PROBLEM DETAILS =
Retype exactly the lines that run from the start of the data to the line holding "forward along an", including both, and only those.
[MATERIAL TO PROCESS Boundary: Start]
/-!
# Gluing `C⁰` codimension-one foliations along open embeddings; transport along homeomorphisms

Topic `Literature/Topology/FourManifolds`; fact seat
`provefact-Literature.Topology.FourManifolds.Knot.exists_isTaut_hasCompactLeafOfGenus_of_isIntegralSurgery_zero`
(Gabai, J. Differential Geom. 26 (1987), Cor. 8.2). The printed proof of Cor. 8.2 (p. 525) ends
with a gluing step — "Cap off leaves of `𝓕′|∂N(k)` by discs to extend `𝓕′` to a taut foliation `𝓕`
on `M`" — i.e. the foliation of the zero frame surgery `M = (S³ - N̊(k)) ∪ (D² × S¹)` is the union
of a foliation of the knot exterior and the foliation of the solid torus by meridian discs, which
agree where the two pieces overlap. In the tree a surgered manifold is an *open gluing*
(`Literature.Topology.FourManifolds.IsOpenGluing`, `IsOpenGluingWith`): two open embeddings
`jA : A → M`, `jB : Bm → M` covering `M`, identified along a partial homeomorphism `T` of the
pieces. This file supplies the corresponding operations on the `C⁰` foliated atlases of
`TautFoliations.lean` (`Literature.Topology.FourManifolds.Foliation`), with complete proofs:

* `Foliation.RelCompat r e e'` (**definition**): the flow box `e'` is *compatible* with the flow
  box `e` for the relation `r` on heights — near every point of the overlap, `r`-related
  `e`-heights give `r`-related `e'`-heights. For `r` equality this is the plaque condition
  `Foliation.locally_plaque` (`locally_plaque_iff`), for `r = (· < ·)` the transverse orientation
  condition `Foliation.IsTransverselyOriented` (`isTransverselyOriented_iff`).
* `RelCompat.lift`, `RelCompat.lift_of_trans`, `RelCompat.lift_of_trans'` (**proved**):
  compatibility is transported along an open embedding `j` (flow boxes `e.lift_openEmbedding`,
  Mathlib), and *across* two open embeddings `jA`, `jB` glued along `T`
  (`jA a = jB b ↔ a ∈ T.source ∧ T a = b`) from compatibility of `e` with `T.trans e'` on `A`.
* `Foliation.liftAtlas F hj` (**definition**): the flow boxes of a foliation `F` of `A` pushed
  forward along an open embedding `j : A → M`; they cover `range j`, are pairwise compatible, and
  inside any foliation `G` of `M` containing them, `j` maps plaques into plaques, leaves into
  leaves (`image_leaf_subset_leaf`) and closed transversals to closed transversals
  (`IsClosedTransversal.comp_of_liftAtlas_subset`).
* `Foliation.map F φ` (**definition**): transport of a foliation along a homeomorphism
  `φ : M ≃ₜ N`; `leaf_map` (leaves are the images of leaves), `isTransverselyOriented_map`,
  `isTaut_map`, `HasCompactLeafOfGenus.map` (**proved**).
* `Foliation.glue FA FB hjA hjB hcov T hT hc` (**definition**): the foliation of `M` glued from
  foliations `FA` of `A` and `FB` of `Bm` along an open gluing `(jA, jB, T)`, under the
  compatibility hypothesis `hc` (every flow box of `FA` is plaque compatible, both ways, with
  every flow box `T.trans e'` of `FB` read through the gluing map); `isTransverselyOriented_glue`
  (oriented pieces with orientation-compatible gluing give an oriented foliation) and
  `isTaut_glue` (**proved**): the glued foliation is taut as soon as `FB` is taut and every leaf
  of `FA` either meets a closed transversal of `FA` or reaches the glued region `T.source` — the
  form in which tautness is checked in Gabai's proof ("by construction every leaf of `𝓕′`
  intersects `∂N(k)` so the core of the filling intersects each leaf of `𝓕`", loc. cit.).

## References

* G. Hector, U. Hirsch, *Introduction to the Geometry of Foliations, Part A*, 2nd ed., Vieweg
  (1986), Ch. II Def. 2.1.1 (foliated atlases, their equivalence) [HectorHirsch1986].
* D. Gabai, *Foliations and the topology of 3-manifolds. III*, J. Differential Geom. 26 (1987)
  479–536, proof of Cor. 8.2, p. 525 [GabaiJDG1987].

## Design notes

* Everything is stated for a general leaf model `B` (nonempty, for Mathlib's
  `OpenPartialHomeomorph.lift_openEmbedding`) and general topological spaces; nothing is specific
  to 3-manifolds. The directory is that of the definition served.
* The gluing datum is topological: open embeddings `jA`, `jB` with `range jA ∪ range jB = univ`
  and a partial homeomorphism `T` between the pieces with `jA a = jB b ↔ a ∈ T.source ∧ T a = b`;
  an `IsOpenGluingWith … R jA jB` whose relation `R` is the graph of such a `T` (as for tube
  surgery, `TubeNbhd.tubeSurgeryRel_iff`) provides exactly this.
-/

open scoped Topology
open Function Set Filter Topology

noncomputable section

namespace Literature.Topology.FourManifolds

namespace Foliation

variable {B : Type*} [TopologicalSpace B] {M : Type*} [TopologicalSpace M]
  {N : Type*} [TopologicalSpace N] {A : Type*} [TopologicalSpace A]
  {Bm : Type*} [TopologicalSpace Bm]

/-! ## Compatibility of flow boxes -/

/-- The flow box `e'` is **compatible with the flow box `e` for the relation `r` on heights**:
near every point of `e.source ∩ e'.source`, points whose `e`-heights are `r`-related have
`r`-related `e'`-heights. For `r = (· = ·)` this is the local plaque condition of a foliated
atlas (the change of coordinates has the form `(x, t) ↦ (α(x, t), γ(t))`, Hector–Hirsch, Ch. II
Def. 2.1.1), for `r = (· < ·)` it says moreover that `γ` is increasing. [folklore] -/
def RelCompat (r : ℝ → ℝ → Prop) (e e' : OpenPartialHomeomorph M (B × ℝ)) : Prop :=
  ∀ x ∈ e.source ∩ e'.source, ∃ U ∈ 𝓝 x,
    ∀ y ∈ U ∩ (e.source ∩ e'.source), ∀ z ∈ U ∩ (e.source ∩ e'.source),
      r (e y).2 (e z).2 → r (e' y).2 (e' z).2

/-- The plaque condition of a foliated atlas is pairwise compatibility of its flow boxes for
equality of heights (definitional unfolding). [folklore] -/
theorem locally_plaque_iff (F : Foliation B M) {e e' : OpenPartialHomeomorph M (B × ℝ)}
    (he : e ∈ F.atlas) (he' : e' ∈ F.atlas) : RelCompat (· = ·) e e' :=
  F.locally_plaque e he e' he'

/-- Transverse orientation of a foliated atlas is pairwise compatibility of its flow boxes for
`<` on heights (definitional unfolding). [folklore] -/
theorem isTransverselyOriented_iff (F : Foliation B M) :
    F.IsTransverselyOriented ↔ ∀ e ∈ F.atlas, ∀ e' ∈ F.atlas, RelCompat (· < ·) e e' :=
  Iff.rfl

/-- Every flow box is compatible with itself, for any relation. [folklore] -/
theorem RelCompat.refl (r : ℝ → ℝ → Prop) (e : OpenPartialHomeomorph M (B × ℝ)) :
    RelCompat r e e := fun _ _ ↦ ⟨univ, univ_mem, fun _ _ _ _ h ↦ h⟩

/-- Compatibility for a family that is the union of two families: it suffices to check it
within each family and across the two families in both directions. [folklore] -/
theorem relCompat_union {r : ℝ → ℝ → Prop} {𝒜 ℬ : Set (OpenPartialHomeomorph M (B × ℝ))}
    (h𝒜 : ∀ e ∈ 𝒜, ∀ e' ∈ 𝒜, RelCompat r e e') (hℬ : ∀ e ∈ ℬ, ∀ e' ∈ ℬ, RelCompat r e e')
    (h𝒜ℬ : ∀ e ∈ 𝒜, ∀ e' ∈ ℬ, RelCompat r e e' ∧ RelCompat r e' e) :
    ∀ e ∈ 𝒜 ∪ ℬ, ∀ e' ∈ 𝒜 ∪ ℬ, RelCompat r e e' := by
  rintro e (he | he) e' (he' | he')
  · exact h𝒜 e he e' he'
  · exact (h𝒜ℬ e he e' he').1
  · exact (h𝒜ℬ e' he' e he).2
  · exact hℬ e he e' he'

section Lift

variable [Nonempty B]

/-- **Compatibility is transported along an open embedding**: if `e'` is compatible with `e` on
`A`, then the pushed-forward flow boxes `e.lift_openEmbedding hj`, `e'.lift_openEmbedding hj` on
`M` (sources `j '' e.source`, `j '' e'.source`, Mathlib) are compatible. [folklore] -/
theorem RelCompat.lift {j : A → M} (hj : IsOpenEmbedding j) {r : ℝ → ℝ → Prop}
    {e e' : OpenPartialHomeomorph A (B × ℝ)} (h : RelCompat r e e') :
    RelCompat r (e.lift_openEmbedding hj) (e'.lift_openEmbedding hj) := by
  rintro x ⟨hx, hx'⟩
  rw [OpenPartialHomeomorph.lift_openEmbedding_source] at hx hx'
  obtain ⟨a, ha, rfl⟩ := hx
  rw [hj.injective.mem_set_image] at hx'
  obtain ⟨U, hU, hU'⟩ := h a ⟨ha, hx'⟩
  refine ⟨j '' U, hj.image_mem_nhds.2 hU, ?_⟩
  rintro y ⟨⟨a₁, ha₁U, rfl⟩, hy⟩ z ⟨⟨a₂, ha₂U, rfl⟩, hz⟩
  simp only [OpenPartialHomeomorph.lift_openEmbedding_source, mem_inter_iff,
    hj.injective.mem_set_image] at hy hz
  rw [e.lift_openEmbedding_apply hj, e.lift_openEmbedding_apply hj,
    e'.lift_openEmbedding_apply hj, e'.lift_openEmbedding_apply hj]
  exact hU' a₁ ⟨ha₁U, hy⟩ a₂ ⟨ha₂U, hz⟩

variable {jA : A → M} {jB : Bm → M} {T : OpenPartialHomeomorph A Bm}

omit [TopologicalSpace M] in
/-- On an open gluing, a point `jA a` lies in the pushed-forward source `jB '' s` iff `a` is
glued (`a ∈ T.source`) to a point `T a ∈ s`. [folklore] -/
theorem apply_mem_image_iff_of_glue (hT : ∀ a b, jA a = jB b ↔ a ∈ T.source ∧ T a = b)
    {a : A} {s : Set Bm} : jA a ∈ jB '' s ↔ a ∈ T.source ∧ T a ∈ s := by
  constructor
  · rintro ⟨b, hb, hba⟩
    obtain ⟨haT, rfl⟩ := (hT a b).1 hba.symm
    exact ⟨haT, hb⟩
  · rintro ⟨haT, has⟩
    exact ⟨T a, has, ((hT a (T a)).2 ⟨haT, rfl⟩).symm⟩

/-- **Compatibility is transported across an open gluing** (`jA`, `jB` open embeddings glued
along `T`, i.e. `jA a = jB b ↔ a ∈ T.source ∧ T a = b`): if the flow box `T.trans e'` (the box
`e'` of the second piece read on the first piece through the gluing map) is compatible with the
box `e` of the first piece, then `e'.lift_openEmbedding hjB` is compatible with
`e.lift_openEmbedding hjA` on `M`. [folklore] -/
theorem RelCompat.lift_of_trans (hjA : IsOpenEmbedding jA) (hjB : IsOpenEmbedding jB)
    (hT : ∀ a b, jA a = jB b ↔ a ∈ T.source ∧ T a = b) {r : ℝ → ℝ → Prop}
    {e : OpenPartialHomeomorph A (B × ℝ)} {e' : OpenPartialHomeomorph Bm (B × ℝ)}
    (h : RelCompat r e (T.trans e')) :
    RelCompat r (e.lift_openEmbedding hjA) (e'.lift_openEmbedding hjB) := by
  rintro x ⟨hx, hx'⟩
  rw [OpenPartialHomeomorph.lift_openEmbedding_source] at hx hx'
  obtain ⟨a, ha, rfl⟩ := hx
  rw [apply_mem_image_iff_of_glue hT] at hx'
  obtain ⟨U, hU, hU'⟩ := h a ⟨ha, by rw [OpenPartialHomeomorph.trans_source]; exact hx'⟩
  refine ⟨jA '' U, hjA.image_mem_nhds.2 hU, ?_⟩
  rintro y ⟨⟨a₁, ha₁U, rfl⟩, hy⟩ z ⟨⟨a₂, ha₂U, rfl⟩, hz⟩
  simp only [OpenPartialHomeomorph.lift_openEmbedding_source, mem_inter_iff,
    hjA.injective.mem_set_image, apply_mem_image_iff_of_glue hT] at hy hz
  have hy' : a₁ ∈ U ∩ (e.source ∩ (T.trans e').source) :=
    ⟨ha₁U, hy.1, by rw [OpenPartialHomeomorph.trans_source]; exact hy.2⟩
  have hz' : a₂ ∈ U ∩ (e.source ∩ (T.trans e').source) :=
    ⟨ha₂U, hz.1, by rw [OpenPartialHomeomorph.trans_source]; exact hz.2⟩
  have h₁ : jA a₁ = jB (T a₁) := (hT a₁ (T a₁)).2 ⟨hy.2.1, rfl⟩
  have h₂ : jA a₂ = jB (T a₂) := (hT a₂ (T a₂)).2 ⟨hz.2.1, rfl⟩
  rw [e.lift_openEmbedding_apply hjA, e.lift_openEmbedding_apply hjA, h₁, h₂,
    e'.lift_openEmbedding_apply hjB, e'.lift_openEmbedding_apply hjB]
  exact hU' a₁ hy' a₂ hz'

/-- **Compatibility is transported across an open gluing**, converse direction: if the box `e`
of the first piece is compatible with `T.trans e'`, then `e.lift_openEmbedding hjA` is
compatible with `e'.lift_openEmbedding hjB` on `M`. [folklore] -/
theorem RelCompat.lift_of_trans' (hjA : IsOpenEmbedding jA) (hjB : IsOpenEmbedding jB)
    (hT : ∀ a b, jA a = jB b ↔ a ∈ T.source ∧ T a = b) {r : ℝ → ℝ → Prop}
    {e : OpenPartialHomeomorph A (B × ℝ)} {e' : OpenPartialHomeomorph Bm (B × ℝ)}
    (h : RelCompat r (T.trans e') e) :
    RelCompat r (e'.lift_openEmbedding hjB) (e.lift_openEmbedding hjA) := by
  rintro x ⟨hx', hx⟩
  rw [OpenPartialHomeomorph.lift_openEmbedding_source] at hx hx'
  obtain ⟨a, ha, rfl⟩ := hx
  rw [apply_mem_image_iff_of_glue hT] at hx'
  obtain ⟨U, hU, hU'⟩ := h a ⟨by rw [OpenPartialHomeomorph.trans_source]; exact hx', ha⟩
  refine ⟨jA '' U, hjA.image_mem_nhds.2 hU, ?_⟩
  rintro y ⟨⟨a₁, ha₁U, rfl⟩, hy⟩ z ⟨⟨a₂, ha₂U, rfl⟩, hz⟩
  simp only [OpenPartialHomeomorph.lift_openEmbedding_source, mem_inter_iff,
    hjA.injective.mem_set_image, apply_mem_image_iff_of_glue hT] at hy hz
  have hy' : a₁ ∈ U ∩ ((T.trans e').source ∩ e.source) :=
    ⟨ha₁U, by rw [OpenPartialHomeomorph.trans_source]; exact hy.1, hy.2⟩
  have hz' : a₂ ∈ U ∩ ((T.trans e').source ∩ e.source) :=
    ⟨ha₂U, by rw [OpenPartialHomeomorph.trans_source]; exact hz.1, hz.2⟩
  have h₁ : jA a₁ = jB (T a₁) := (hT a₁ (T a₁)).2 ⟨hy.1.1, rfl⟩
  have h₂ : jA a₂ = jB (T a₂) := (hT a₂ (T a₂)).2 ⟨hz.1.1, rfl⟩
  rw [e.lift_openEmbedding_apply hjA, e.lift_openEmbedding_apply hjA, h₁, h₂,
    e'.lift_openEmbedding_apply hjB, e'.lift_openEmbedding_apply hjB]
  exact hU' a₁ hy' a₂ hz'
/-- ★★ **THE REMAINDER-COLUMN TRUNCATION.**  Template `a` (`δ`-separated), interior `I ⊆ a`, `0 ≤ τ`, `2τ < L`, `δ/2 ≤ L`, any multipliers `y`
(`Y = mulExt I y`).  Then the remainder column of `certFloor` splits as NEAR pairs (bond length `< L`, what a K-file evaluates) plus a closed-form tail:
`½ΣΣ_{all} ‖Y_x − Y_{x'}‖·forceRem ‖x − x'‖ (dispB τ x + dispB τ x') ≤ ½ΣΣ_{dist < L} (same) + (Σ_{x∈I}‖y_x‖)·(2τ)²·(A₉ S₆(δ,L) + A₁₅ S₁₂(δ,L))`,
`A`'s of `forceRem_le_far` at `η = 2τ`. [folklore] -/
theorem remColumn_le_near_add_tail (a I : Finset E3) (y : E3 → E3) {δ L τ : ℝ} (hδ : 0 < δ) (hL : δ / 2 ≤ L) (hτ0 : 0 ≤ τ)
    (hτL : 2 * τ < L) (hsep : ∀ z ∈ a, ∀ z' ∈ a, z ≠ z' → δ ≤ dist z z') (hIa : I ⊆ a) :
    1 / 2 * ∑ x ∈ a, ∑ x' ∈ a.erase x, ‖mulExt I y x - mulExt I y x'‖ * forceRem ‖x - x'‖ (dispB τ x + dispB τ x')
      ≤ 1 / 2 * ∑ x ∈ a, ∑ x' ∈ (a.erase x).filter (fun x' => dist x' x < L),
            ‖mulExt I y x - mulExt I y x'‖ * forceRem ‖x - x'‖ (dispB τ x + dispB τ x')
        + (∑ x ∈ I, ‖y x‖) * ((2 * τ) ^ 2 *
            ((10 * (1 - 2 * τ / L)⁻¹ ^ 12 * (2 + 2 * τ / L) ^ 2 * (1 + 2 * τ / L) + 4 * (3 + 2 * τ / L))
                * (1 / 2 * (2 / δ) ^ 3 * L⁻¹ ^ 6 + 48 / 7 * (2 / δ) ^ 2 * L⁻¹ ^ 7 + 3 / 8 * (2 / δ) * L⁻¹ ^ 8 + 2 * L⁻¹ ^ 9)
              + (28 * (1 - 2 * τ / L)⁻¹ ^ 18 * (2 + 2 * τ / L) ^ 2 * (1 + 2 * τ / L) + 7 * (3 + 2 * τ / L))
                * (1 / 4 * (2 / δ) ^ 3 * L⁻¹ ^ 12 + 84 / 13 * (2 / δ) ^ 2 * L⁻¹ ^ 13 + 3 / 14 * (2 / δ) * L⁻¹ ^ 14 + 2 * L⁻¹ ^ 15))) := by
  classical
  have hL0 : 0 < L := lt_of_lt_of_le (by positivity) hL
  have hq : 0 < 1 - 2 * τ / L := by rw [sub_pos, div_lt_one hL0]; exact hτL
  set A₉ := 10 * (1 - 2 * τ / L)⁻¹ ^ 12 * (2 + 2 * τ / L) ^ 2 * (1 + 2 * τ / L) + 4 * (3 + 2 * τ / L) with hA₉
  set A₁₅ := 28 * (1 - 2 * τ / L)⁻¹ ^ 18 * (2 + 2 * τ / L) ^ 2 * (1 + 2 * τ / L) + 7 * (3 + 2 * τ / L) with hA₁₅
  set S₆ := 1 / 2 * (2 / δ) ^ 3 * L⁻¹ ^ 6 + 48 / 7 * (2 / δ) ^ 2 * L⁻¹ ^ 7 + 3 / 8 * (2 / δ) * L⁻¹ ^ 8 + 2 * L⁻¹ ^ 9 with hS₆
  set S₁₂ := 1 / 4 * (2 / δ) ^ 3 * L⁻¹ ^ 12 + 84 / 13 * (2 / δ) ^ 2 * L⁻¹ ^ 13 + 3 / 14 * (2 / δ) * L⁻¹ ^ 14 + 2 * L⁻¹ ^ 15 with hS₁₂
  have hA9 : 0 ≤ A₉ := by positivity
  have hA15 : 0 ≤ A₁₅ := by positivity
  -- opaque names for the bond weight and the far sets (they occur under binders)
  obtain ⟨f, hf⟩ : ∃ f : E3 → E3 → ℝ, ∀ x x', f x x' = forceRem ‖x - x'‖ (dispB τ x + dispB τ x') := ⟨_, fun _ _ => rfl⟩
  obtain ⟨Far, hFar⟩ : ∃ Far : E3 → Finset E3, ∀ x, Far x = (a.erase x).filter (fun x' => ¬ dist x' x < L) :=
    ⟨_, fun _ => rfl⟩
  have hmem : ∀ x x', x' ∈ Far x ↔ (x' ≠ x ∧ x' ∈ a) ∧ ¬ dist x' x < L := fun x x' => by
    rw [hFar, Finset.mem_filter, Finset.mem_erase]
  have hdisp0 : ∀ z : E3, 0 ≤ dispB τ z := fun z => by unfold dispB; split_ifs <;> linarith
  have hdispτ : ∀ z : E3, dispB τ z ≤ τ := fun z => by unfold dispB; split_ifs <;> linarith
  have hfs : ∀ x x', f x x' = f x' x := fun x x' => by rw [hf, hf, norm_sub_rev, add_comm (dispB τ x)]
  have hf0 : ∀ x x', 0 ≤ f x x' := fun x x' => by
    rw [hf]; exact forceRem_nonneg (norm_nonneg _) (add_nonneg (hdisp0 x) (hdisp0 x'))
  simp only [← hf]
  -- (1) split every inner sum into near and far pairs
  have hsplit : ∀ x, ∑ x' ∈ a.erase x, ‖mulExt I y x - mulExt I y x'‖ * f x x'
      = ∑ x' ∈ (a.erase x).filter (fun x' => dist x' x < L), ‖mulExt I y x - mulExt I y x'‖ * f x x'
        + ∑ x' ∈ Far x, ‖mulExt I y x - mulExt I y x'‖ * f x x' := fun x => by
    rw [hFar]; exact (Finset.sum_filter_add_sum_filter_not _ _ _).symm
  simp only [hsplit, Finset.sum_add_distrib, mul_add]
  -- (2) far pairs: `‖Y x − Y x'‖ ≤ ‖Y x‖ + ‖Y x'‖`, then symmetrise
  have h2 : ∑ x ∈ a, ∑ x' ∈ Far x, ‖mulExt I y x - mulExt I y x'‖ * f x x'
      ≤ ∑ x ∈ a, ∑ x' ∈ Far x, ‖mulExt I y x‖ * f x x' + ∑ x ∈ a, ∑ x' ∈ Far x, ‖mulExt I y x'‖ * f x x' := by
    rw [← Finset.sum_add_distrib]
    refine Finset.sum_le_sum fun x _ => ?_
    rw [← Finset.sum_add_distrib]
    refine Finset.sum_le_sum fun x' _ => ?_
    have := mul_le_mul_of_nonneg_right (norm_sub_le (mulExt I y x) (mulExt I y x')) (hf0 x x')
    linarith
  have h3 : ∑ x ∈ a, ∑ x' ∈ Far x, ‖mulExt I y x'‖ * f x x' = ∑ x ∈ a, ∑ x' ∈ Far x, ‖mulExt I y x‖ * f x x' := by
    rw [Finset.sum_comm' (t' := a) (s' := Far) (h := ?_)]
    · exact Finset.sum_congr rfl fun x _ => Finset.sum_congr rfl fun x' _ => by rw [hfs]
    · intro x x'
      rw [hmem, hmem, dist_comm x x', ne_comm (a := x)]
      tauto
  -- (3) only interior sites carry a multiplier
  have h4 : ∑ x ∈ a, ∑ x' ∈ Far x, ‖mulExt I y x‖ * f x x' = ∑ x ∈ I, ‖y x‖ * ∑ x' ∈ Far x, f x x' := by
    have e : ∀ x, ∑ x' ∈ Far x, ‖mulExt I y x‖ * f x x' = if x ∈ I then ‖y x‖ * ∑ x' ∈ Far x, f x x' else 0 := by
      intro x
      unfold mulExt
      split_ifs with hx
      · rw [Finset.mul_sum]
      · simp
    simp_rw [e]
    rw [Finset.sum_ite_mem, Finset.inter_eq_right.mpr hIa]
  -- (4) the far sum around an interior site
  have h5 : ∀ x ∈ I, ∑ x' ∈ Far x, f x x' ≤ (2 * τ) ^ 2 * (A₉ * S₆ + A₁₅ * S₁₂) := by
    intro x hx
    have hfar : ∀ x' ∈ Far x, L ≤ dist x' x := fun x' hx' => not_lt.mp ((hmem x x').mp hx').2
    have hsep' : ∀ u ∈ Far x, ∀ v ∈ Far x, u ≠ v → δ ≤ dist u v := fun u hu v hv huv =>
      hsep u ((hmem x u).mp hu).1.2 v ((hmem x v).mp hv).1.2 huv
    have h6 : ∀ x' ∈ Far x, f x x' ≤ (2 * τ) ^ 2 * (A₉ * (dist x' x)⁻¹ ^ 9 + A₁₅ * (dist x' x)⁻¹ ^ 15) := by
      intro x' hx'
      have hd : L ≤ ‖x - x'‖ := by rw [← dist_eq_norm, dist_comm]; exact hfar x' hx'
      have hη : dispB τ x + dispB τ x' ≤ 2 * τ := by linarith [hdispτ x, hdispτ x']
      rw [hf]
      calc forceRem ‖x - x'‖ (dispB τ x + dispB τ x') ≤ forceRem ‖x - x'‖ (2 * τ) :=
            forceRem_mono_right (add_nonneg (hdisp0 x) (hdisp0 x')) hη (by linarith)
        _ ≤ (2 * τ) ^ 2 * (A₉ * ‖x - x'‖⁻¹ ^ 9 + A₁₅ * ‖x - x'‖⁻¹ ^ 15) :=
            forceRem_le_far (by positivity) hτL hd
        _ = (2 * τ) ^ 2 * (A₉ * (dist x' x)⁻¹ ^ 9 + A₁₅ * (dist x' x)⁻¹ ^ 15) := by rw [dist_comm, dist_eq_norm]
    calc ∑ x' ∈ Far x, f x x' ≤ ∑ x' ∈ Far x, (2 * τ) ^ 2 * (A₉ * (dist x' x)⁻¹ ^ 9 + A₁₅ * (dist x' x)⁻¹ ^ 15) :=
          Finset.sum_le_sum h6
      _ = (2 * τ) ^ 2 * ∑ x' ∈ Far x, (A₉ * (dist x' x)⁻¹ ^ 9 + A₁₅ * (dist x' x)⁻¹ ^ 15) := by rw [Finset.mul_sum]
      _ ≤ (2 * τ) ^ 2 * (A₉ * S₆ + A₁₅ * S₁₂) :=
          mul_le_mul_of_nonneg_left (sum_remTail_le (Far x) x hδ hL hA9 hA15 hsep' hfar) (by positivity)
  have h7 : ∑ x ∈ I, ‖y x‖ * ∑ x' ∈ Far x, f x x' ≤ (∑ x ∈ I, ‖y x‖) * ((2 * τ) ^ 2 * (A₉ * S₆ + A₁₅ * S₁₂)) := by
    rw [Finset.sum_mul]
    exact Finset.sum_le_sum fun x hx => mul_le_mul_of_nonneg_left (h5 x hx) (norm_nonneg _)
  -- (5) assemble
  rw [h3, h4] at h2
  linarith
[MATERIAL TO PROCESS Boundary: End]
OUTPUT =
/-!
# Gluing `C⁰` codimension-one foliations along open embeddings; transport along homeomorphisms

Topic `Literature/Topology/FourManifolds`; fact seat
`provefact-Literature.Topology.FourManifolds.Knot.exists_isTaut_hasCompactLeafOfGenus_of_isIntegralSurgery_zero`
(Gabai, J. Differential Geom. 26 (1987), Cor. 8.2). The printed proof of Cor. 8.2 (p. 525) ends
with a gluing step — "Cap off leaves of `𝓕′|∂N(k)` by discs to extend `𝓕′` to a taut foliation `𝓕`
on `M`" — i.e. the foliation of the zero frame surgery `M = (S³ - N̊(k)) ∪ (D² × S¹)` is the union
of a foliation of the knot exterior and the foliation of the solid torus by meridian discs, which
agree where the two pieces overlap. In the tree a surgered manifold is an *open gluing*
(`Literature.Topology.FourManifolds.IsOpenGluing`, `IsOpenGluingWith`): two open embeddings
`jA : A → M`, `jB : Bm → M` covering `M`, identified along a partial homeomorphism `T` of the
pieces. This file supplies the corresponding operations on the `C⁰` foliated atlases of
`TautFoliations.lean` (`Literature.Topology.FourManifolds.Foliation`), with complete proofs:

* `Foliation.RelCompat r e e'` (**definition**): the flow box `e'` is *compatible* with the flow
  box `e` for the relation `r` on heights — near every point of the overlap, `r`-related
  `e`-heights give `r`-related `e'`-heights. For `r` equality this is the plaque condition
  `Foliation.locally_plaque` (`locally_plaque_iff`), for `r = (· < ·)` the transverse orientation
  condition `Foliation.IsTransverselyOriented` (`isTransverselyOriented_iff`).
* `RelCompat.lift`, `RelCompat.lift_of_trans`, `RelCompat.lift_of_trans'` (**proved**):
  compatibility is transported along an open embedding `j` (flow boxes `e.lift_openEmbedding`,
  Mathlib), and *across* two open embeddings `jA`, `jB` glued along `T`
  (`jA a = jB b ↔ a ∈ T.source ∧ T a = b`) from compatibility of `e` with `T.trans e'` on `A`.
* `Foliation.liftAtlas F hj` (**definition**): the flow boxes of a foliation `F` of `A` pushed
  forward along an open embedding `j : A → M`; they cover `range j`, are pairwise compatible, and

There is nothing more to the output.